18312 Once Is Not Enough – Postoperative Prophylactic Antibiotics in Prosthetic Breast Reconstruction

Sunday, October 3, 2010: 9:30 AM
Metro Toronto Convention Centre
Eric G. Halvorson, MD , Plastic Surgery, University of North Carolina, Chapel Hill, NC
Andrea J. Bazakas, BS , Plastic Surgery, University of North Carolina, Chapel Hill, NC
C. Scott Hultman, MD , Plastic Surgery, University of North Carolina, Chapel Hill, NC
Clara N. Lee, MD, MPP , Plastic Surgery, University of North Carolina, Chapel Hill, NC

Purpose – There has been a recent trend toward limiting perioperative prophylactic antibiotics to a single preoperative dose. This has largely been based on clinical research that was not done in patients undergoing plastic and reconstructive procedures. Our university hospital instituted such a protocol based on pay-for-performance guidelines. An increase in the rate of surgical site infections (SSI) was noted in patients undergoing breast reconstruction and therefore we sought to determine whether the change in antibiotic regimen affected rates of SSI.

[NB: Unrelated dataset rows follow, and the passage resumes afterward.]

import Mathlib
import Summits.NavierStokesRegularity.NavierStokesRegularity.Theorems.ScenarioCensusPeriodicSlabMeanFree
import Summits.NavierStokesRegularity.NavierStokesRegularity.Theorems.ScenarioCensusPeriodicSlabSwirlFlux
import HarnessLib

/-!
# Census row S7, case (a): bounded periodic steady flows with axisymmetric swirl velocity are
# axial constants (Bang–Gui–Wang–Xie 2025, Thm 1.4 (a))

Support file for the scenario census of `NavierStokesRegularity` (cell `pub/ns-census`, block S,
row S7 = Bang–Gui–Wang–Xie, J. Fluid Mech. 1005 (2025) A6 = arXiv:2205.13259, Thm 1.4; tree FACT
`Literature.Analysis.FluidPDE.BangGuiWangXie2025_periodicSlab_liouville`, first conjunct, first
disjunct). **Theorem** (`periodicSlab_liouville_swirlAxisymmetric`): for `ν > 0`, `L > 0`, a
smooth steady Navier–Stokes flow `(U, P)` on `ℝ³` (`IsLerayProfile ν 0 U P`, `U, P ∈ C^∞`),
bounded, axially `L`-periodic, whose swirl velocity `u^θ = swirlVelocity U` is an axisymmetric
scalar ("`u^θ` is independent of `θ`"), is an axial constant `U ≡ c e₃`. In particular
(`periodicSlab_liouville_axisymmetric`) every bounded AXISYMMETRIC smooth steady flow which is
periodic along the axis is `(0, 0, c)` (loc. cit., the remark after Thm 1.4).

Proof: the swirl is axisymmetric, so the radial velocity has zero vertical period means
(`radial_verticalMean_eq_zero_of_swirl_axisymmetric`, BGWX §6 Step 1); hence `U` is constant
(`periodicSlab_liouville_of_radial_verticalMean`: periodic pressure, Poincaré–Wirtinger on vertical
periods, foot-point splitting of the pressure, dyadic Saint-Venant — the S6 chain), and a constant
field with axisymmetric `u^θ` is axial. No Bogovskiĭ map is used.

No summit statement is proved in this file; the census value of row S7 / a sub-row S7a is the
lead's call.

## References

* J. Bang, C. Gui, Y. Wang, C. Xie, arXiv:2205.13259, Thm 1.4 (a) and §6. [BangGuiWangXie2025]
-/

-- the summit and its single problem share the name (D-0017 nested layout)
set_option linter.dupNamespace false

noncomputable section

open MeasureTheory Set Function Filter
open scoped Topology InnerProductSpace RealInnerProductSpace

namespace Summit.NavierStokesRegularity.NavierStokesRegularity.Theorems.ScenarioCensus.PeriodicSlab

open Literature.Analysis Literature.Analysis.FluidPDE
open Summit.NavierStokesRegularity.NavierStokesRegularity.Theorems.ScenarioCensus.HelicalSlab

/-- **Bang–Gui–Wang–Xie 2025, Thm 1.4 (a).** Let `ν > 0`, `L > 0`, and let `(U, P)` be a smooth
steady solution of the unforced Navier–Stokes system on `ℝ³` (`IsLerayProfile ν 0 U P`,
`U, P ∈ C^∞`), bounded and axially `L`-periodic, whose swirl velocity `swirlVelocity U = u^θ` is
an axisymmetric scalar. Then `U ≡ c e₃` for some real `c`. -/
theorem periodicSlab_liouville_swirlAxisymmetric {ν L : ℝ} (hν : 0 < ν) (hL : 0 < L)
    {U : EuclideanSpace ℝ (Fin 3) → EuclideanSpace ℝ (Fin 3)} {P : EuclideanSpace ℝ (Fin 3) → ℝ}
    (hprof : IsLerayProfile ν 0 U P) (hU : ContDiff ℝ (⊤ : ℕ∞) U) (hP : ContDiff ℝ (⊤ : ℕ∞) P)
    (hbd : ∃ M : ℝ, ∀ x, ‖U x‖ ≤ M) (hper : IsAxiallyPeriodic L U)
    (hsw : IsAxisymmetricScalar (swirlVelocity U)) :
    ∃ c : ℝ, U = fun _ => c • eZ := by
  obtain ⟨M, hM⟩ := hbd
  have hst : IsSteadyClassicalNS ν 0 U P := isSteadyClassicalNS_of_isLerayProfile hprof hU hP
  obtain ⟨K₁, K₂, K₃, -, -, -, hK⟩ := steady_derivative_bounds hν hst hM
  have hU1 : ContDiff ℝ 1 U := contDiff_infty.1 hU 1
  have hmean := radial_verticalMean_eq_zero_of_swirl_axisymmetric hU1 (fun x => (hK x).1)
    hst.divFree hper (isAxisymmetricScalar_swirl_of_swirlVelocity hsw)
  obtain ⟨C, hC⟩ := periodicSlab_liouville_of_radial_verticalMean hν hL hprof hU hP ⟨M, hM⟩ hper hmean
  have hswC : IsAxisymmetricScalar (swirlVelocity fun _ : EuclideanSpace ℝ (Fin 3) => C) := by
    rw [← hC]; exact hsw
  have hCe : C = C 2 • eZ := eq_smul_eZ_of_const_of_swirlVelocity hswC
  exact ⟨C 2, by rw [hC]; funext x; exact hCe⟩

/-- **Bounded axisymmetric steady flows periodic along the axis are `(0, 0, c)`**
(Bang–Gui–Wang–Xie 2025, remark after Thm 1.4: axisymmetric solutions satisfy (a)). -/
theorem periodicSlab_liouville_axisymmetric {ν L : ℝ} (hν : 0 < ν) (hL : 0 < L)
    {U : EuclideanSpace ℝ (Fin 3) → EuclideanSpace ℝ (Fin 3)} {P : EuclideanSpace ℝ (Fin 3) → ℝ}
    (hprof : IsLerayProfile ν 0 U P) (hU : ContDiff ℝ (⊤ : ℕ∞) U) (hP : ContDiff ℝ (⊤ : ℕ∞) P)
    (hbd : ∃ M : ℝ, ∀ x, ‖U x‖ ≤ M) (hper : IsAxiallyPeriodic L U) (hax : IsAxisymmetric U) :
    ∃ c : ℝ, U = fun _ => c • eZ := by
  refine periodicSlab_liouville_swirlAxisymmetric hν hL hprof hU hP hbd hper fun θ x => ?_
  -- `u^θ (R_θ x) = ⟪R_θ U x, e_θ(R_θ x)⟫ = ⟪R_θ U x, R_θ e_θ x⟫ = u^θ x`
  show swirlVelocity U (rotZ θ x) = swirlVelocity U x
  by_cases hx : cylRadius x = 0
  · have hx' : cylRadius (rotZ θ x) = 0 := by rw [cylRadius_rotZ, hx]
    simp only [swirlVelocity, eTheta, hx, hx', inv_zero, zero_smul, inner_zero_right]
  · have hx' : cylRadius (rotZ θ x) ≠ 0 := by rw [cylRadius_rotZ]; exact hx
    have h1 := hax.swirl_rotZ θ x
    rw [swirl_eq_cylRadius_mul_swirlVelocity U hx', swirl_eq_cylRadius_mul_swirlVelocity U hx,
      cylRadius_rotZ] at h1
    exact mul_left_cancel₀ hx h1

end Summit.NavierStokesRegularity.NavierStokesRegularity.Theorems.ScenarioCensus.PeriodicSlab

end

Methods – A retrospective cross-sectional study compared a group of patients undergoing breast reconstruction who received pre- and postoperative prophylactic antibiotics (10/2007-10/2008) to a group who received only a single dose of preoperative antibiotic (1/2009-1/2010). Medical records were reviewed for SSI's, defined as infections treated with oral or intravenous antibiotics, or surgery. Type of reconstruction and known risk factors for implant infection were noted. Fisher's exact test and t-tests were used to compare independent risk factors and rates of SSI.

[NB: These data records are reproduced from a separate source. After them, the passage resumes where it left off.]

import Literature.NumberTheory.Automorphic.LanglandsShelstad1987.Defs
import Literature.NumberTheory.Automorphic.LanglandsShelstad1987.KeyLemmasI
import Mathlib.GroupTheory.QuotientGroup.Defs
import Mathlib.Algebra.BigOperators.Finprod
import Mathlib.Analysis.Complex.Basic
import HarnessLib

/-!
# Langlands–Shelstad (1987), §2 «Key Lemmas», second half: (2.4) an explicit splitting, (2.5) χ-data,
# (2.6) a second application — the numbered statements as named facts over the shared carriers of `Defs`

R. P. Langlands, D. Shelstad, *On the definition of transfer factors*, Math. Ann. **278** (1987) 219–271
[LanglandsShelstad1987]; text = the authors' reissue held as `paper:doi-10-1007-bf01458070` (58 pp., own pagination;
every pin «(reissue p. N)» is a page of THAT file).  This file covers reissue pp. 18–22: (2.4) the cochain `s_{p/q}`,
Lemma 2.4.A, Corollary 2.4.B; (2.5) χ-data, the cochain `r_p` of the Weil group, Lemma 2.5.A, the independence of
choices, Corollary 2.5.B (the cocycle `c`).  (2.6) (admissible embeddings `ξ : ᴸT → ᴸG`, Lemma 2.6.A, remarks
(2.6.1)–(2.6.5)) is the sibling `AdmissibleEmbeddings.lean`, which imports this file.  Squad TN (HCML «GO 500», SPLIT-v1 6bf6eba45b565d8c row TN-t02); topic
`NumberTheory/Automorphic/LanglandsShelstad1987`, namespace `Literature.NumberTheory.Automorphic.LanglandsShelstad1987.KeyLemmasII`.
STATEMENTS ONLY: every `def` has a body; no theorem, no `sorry`, no `axiom`, no `instance`, no `notation`.

## Carriers (all from ★ `LanglandsShelstad1987/Defs.lean`, conventions (C1)–(C6) there)
`Γ` a group acting on the lattice `X` (`[DistribMulAction Γ X]`; print's `Σ = Γ × {1, ε}`, `ε = −1`), `R : Finset X`
with `IsStable Γ X R`, `IsSymm R`; gauges `p : X → ℤˣ` with `IsGauge R p`; the coefficient module «`k^× ⊗ X`» =
`UnitsTensor X k = X ⊗[ℤ] Additive kˣ` written ADDITIVELY, on which `Γ` acts through `X` by Mathlib's instance
`TensorProduct.leftDistribMulAction` (print: «with trivial action of `k^×`»); `unitPow a λ` = print's `a^λ`;
`tCochain Γ k R p` = print's `t_p`; `stabPlus Γ X λ = Γ_{+λ}`, `stabPM Γ X λ = Γ_{±λ}`.  Coboundary conventions are
Mathlib's inhomogeneous ones (`groupCohomology.IsCoboundary₁/₂`: `∂c(σ,τ) = σ·c(τ) − c(στ) + c(σ)`), as in `Defs`.

## (2.5): the Weil group is an ABSTRACT extension (design note — read before objecting)
Print (reissue p. 19): «We consider the case `k = ℂ` and `Γ = Gal(L/F)` … Let `W` be the Weil group of `L/F`. Then `W`
acts on `ℂ^× ⊗ X` through `W → Γ`», and (p. 19 (i)): «`χ_λ` is a character on `C_{+λ}` [= `F_{+λ}^×` or the idèle class
group] … In either case we may regard `χ_λ` as a character on `W_+ = W_{+λ}`» (local ∕ global class field theory,
`W_{L/F_{+λ}}^{ab} ≅ C_{+λ}`).  Everything (2.5)–(2.6) DO with χ-data happens on the Weil-group side, and the printed
proofs (pp. 20–24) are formal in a surjection `W → Γ`.  Neither Weil groups of local∕global fields nor the reciprocity
isomorphism are in Mathlib or the tree, so this file (and `AdmissibleEmbeddings`) type (2.5)–(2.6) over an ARBITRARY group extension
`π : W →* Γ` («Weil dress»): χ-data are families `χ : X → W → ℂˣ` of characters of the subgroups
`W_{+λ} = π⁻¹(Γ_{+λ})` (`IsChiDataW`), print's conditions (ii) and (iii) being transcribed through the reciprocity
dictionary — (ii) `χ_{σλ} = χ_λ ∘ σ⁻¹` ↦ conjugation by a lift of `σ`; (iii) «`χ_λ` extends the quadratic character of
`F_+/F_±`» ↦ `χ_λ(v²) = −1` for `v ∈ W_{±λ} ∖ W_{+λ}` (inclusion `C_± ⊂ C_+` = transfer `W_± → W_+^{ab}`, and
`Ver(v) = v²` for `v ∉ W_+`; this is literally what the proof of Lemma 2.5.A uses, reissue p. 22 l. 1: «since
`χ_λ(v₁²) = −1` and `χ_λ(v₁ x v₁⁻¹) = χ_λ(x)⁻¹`»).  The FIELD dress of χ-data (characters of `F_{+λ}^×`, needed only by
`Δ_II` in §3.3) is typed in `TransferFactorDefinition.lean`; the dictionary between the two dresses is local class field
theory and is NOT typed (no claim is made about it here).  Print's formula `r_p(x) = ∏ χ_λ(Nm_{L/F_+} σ_i x)^{λ_i}`,
`x ∈ L^×` (p. 22), which needs `L^× ⊂ W_{L/F}`, is likewise not typed.


## Index (print item ↦ declaration)
| item (reissue page) | declaration(s) |
|---|---|
| (2.4) `s_{p/q}` (p. 18) | `sCochain` |
| «Observe that `s_{p/p} = s_{−p/p} = s_{p/−p} = 1`» (p. 18) | `Remark_2_4_trivial` |
| Lemma 2.4.A (p. 18) | `Lemma_2_4_A` |
| Corollary 2.4.B (i), (ii) (p. 19) | `Corollary_2_4_B_i`, `Corollary_2_4_B_ii` |
| (2.5) `Γ_{+λ}`, `Γ_{±λ}` (p. 19) | ★ `stabPlus`, ★ `stabPM` (`Defs`); `plusW`, `pmW` |
| (2.5) χ-data (i)–(iii) (pp. 19–20) | `IsChiDataW` (Weil dress, see above) |
| (2.5) `p`, `w_i`, `u_i(w)`, `v_0(u)`, `s(u)`, `r_p`, `r_q` (p. 20) | `gaugeOfSection`, `uFun`, `v0Fun`, `sFun`, `rCochain`, `rqCochain` |
| Lemma 2.5.A (p. 20) | `Lemma_2_5_A` |
| «the various choices made have no effect on `r_q`, up to 1-coboundaries» (p. 22) | `Remark_2_5_indep` |
| Corollary 2.5.B (p. 22) | `IsZetaDataW`, `cCochain`, `Corollary_2_5_B_cocycle`, `Corollary_2_5_B_indep` |
| (2.5) non-transitive `R`: «take products over all such pairs» (p. 22) | `rCochainTotal`, `cCochainTotal` |
| (2.6), Lemma 2.6.A, (2.6.1)–(2.6.5) (pp. 22–25) | sibling file `AdmissibleEmbeddings.lean` |
-/

noncomputable section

Data – 250 patients were included: 116 in the group receiving postoperative antibiotics and 134 in the group that did not. There were no statistically significant differences in age, BMI, diabetic status, smoking, radiation history, chemotherapy history, or tumor stage between the two groups. The overall rate of SSI increased from 19% to 34.3% (P=0.007). No statistically significant differences were noted in the rates of SSI requiring oral or IV antibiotics, but the rate of infection requiring operation increased from 4.3% to 16.4% (P=0.002). The number of tissue expander SSI's increased from 19.6% to 34.3% (P=0.024). The number of tissue expanders requiring removal increased from 5.4% to 18.2% (P=0.008). There were no statistically significant differences in the rates of SSI for patients undergoing autologous reconstruction.

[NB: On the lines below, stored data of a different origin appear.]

/-- **Moments**: for `k ≤ n`, `∫₀^∞ tᵏ L_n(t) e^{−t} dt = (−1)ⁿ n!` if `k = n` and `0` if `k < n`.
[cite: Szego1975, (5.1.1)] -/
theorem integral_pow_mul_laguerre_mul_exp_neg {k n : ℕ} (hk : k ≤ n) :
    ∫ t in Ioi (0 : ℝ), t ^ k * (laguerre 0 n).eval t * Real.exp (-t) =
      if k = n then (-1) ^ n * (n ! : ℝ) else 0 := by
  have e : (fun t : ℝ ↦ t ^ k * (laguerre 0 n).eval t * Real.exp (-t)) = fun t ↦
      ∑ j ∈ range (n + 1), (-1) ^ j * (n.choose j : ℝ) / (j ! : ℝ) * (t ^ (k + j) * Real.exp (-t)) := by
    funext t
    rw [eval_laguerre, Finset.mul_sum, Finset.sum_mul]
    refine Finset.sum_congr rfl fun j hj ↦ ?_
    rw [laguerreCoeff_zero n j (Nat.lt_succ_iff.mp (Finset.mem_range.mp hj)), pow_add]; ring
  rw [e, integral_finsetSum _ fun j _ ↦ (integrableOn_pow_mul_exp_neg (k + j)).const_mul _]
  simp_rw [integral_const_mul, integral_pow_mul_exp_neg]
  -- `(k+j)!/j! = k! C(k+j,k)`
  have hterm : ∀ j ∈ range (n + 1), (-1 : ℝ) ^ j * (n.choose j : ℝ) / (j ! : ℝ) * ((k + j)! : ℝ) =
      (k ! : ℝ) * (((-1 : ℤ) ^ j * (n.choose j : ℤ) * ((k + j).choose k : ℤ) : ℤ) : ℝ) := by
    intro j _
    have h := Nat.choose_mul_factorial_mul_factorial (Nat.le_add_right k j)
    rw [Nat.add_sub_cancel_left] at h
    have hj : (j ! : ℝ) ≠ 0 := by positivity
    have h' : (((k + j).choose k : ℝ) * (k ! : ℝ) * (j ! : ℝ)) = ((k + j)! : ℝ) := by exact_mod_cast h
    push_cast
    rw [← h']
    field_simp
  rw [Finset.sum_congr rfl hterm, ← Finset.mul_sum]
  have hz := sum_neg_one_pow_mul_choose_mul_choose hk
  rw [← Int.cast_sum, hz]
  split_ifs with h
  · subst h; push_cast; ring
  · simp

/-- **Orthonormality of the Laguerre polynomials** (Szegő (5.1.1), `α = 0`):
`∫₀^∞ L_m(t) L_n(t) e^{−t} dt = 1` if `m = n`, `0` otherwise. [cite: Szego1975, (5.1.1)] -/
theorem integral_laguerre_mul_laguerre_mul_exp_neg (m n : ℕ) :
    ∫ t in Ioi (0 : ℝ), (laguerre 0 m).eval t * (laguerre 0 n).eval t * Real.exp (-t) =
      if m = n then 1 else 0 := by
  -- we may assume `m ≤ n`
  wlog hmn : m ≤ n generalizing m n
  · have h := this n m (le_of_not_ge hmn)
    rw [if_neg (fun h' ↦ hmn (le_of_eq h'))]
    rw [if_neg (fun h' ↦ hmn (ge_of_eq h'))] at h
    refine Eq.trans ?_ h
    refine setIntegral_congr_fun measurableSet_Ioi fun t _ ↦ ?_
    ring
  -- expand `L_m` in monomials
  have e : (fun t : ℝ ↦ (laguerre 0 m).eval t * (laguerre 0 n).eval t * Real.exp (-t)) = fun t ↦
      ∑ k ∈ range (m + 1), (-1) ^ k * (m.choose k : ℝ) / (k ! : ℝ) *
        (t ^ k * (laguerre 0 n).eval t * Real.exp (-t)) := by
    funext t
    rw [eval_laguerre 0 m, Finset.sum_mul, Finset.sum_mul]
    refine Finset.sum_congr rfl fun k hk ↦ ?_
    rw [laguerreCoeff_zero m k (Nat.lt_succ_iff.mp (Finset.mem_range.mp hk))]
    ring
  rw [e, integral_finsetSum _ fun k _ ↦ (integrableOn_pow_mul_laguerre_mul_exp_neg k n).const_mul _]
  simp_rw [integral_const_mul]
  have hterm : ∀ k ∈ range (m + 1), (-1 : ℝ) ^ k * (m.choose k : ℝ) / (k ! : ℝ) *
      (∫ t in Ioi (0 : ℝ), t ^ k * (laguerre 0 n).eval t * Real.exp (-t)) =
      if k = n then 1 else 0 := by
    intro k hk
    have hkm : k ≤ m := Nat.lt_succ_iff.mp (Finset.mem_range.mp hk)
    rw [integral_pow_mul_laguerre_mul_exp_neg (hkm.trans hmn)]
    split_ifs with h
    · subst h
      have hmn' : m = k := le_antisymm hmn hkm
      subst hmn'
      rw [Nat.choose_self, Nat.cast_one, mul_one]
      have h1 : ((-1 : ℝ) ^ m * (-1) ^ m) = 1 := by rw [← pow_add, ← two_mul, pow_mul]; norm_num
      have : (m ! : ℝ) ≠ 0 := by positivity
      calc (-1 : ℝ) ^ m / (m ! : ℝ) * ((-1) ^ m * (m ! : ℝ))
          = ((-1 : ℝ) ^ m * (-1) ^ m) * ((m ! : ℝ) / (m ! : ℝ)) := by ring
        _ = 1 := by rw [h1, div_self this, one_mul]
    · simp
  rw [Finset.sum_congr rfl hterm, Finset.sum_ite_eq' (range (m + 1)) n (fun _ ↦ (1 : ℝ))]
  by_cases h : m = n
  · subst h; simp
  · rw [if_neg h, if_neg]
    simp only [Finset.mem_range, not_lt]
    omega

/-! ### The Laguerre functions and Bessel's inequality -/

/-- The Laguerre functions `ℓ_n(t) = L_n(t) e^{−t/2}`, an orthonormal system in `L²(0,∞)`.
[cite: Szego1975, (5.1.1)] -/
def laguerreFn (n : ℕ) (t : ℝ) : ℝ := (laguerre 0 n).eval t * Real.exp (-t / 2)

/-- `ℓ_n` is continuous. [cite: Szego1975, (5.1.1)] -/
theorem continuous_laguerreFn (n : ℕ) : Continuous (laguerreFn n) :=
  ((laguerre 0 n).continuous).mul (by fun_prop)

/-- `ℓ_m ℓ_n = L_m L_n e^{−t}`. [cite: Szego1975, (5.1.1)] -/
theorem laguerreFn_mul_laguerreFn (m n : ℕ) (t : ℝ) :
    laguerreFn m t * laguerreFn n t = (laguerre 0 m).eval t * (laguerre 0 n).eval t * Real.exp (-t) := by
  simp only [laguerreFn]
  have : Real.exp (-t / 2) * Real.exp (-t / 2) = Real.exp (-t) := by
    rw [← Real.exp_add]; ring_nf
  calc (laguerre 0 m).eval t * Real.exp (-t / 2) * ((laguerre 0 n).eval t * Real.exp (-t / 2))
      = (laguerre 0 m).eval t * (laguerre 0 n).eval t * (Real.exp (-t / 2) * Real.exp (-t / 2)) := by ring
    _ = _ := by rw [this]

Summary – Withholding postoperative prophylactic antibiotics in prosthetic breast reconstruction is associated with an increased risk of SSI, reoperation, and thus reconstructive failure, most likely due to the presence of a large foreign body. This risk is 3-4 times higher than in patients receiving postoperative prophylactic antibiotics.

Conclusion - Patients undergoing prosthetic breast reconstruction should receive postoperative prophylactic antibiotics.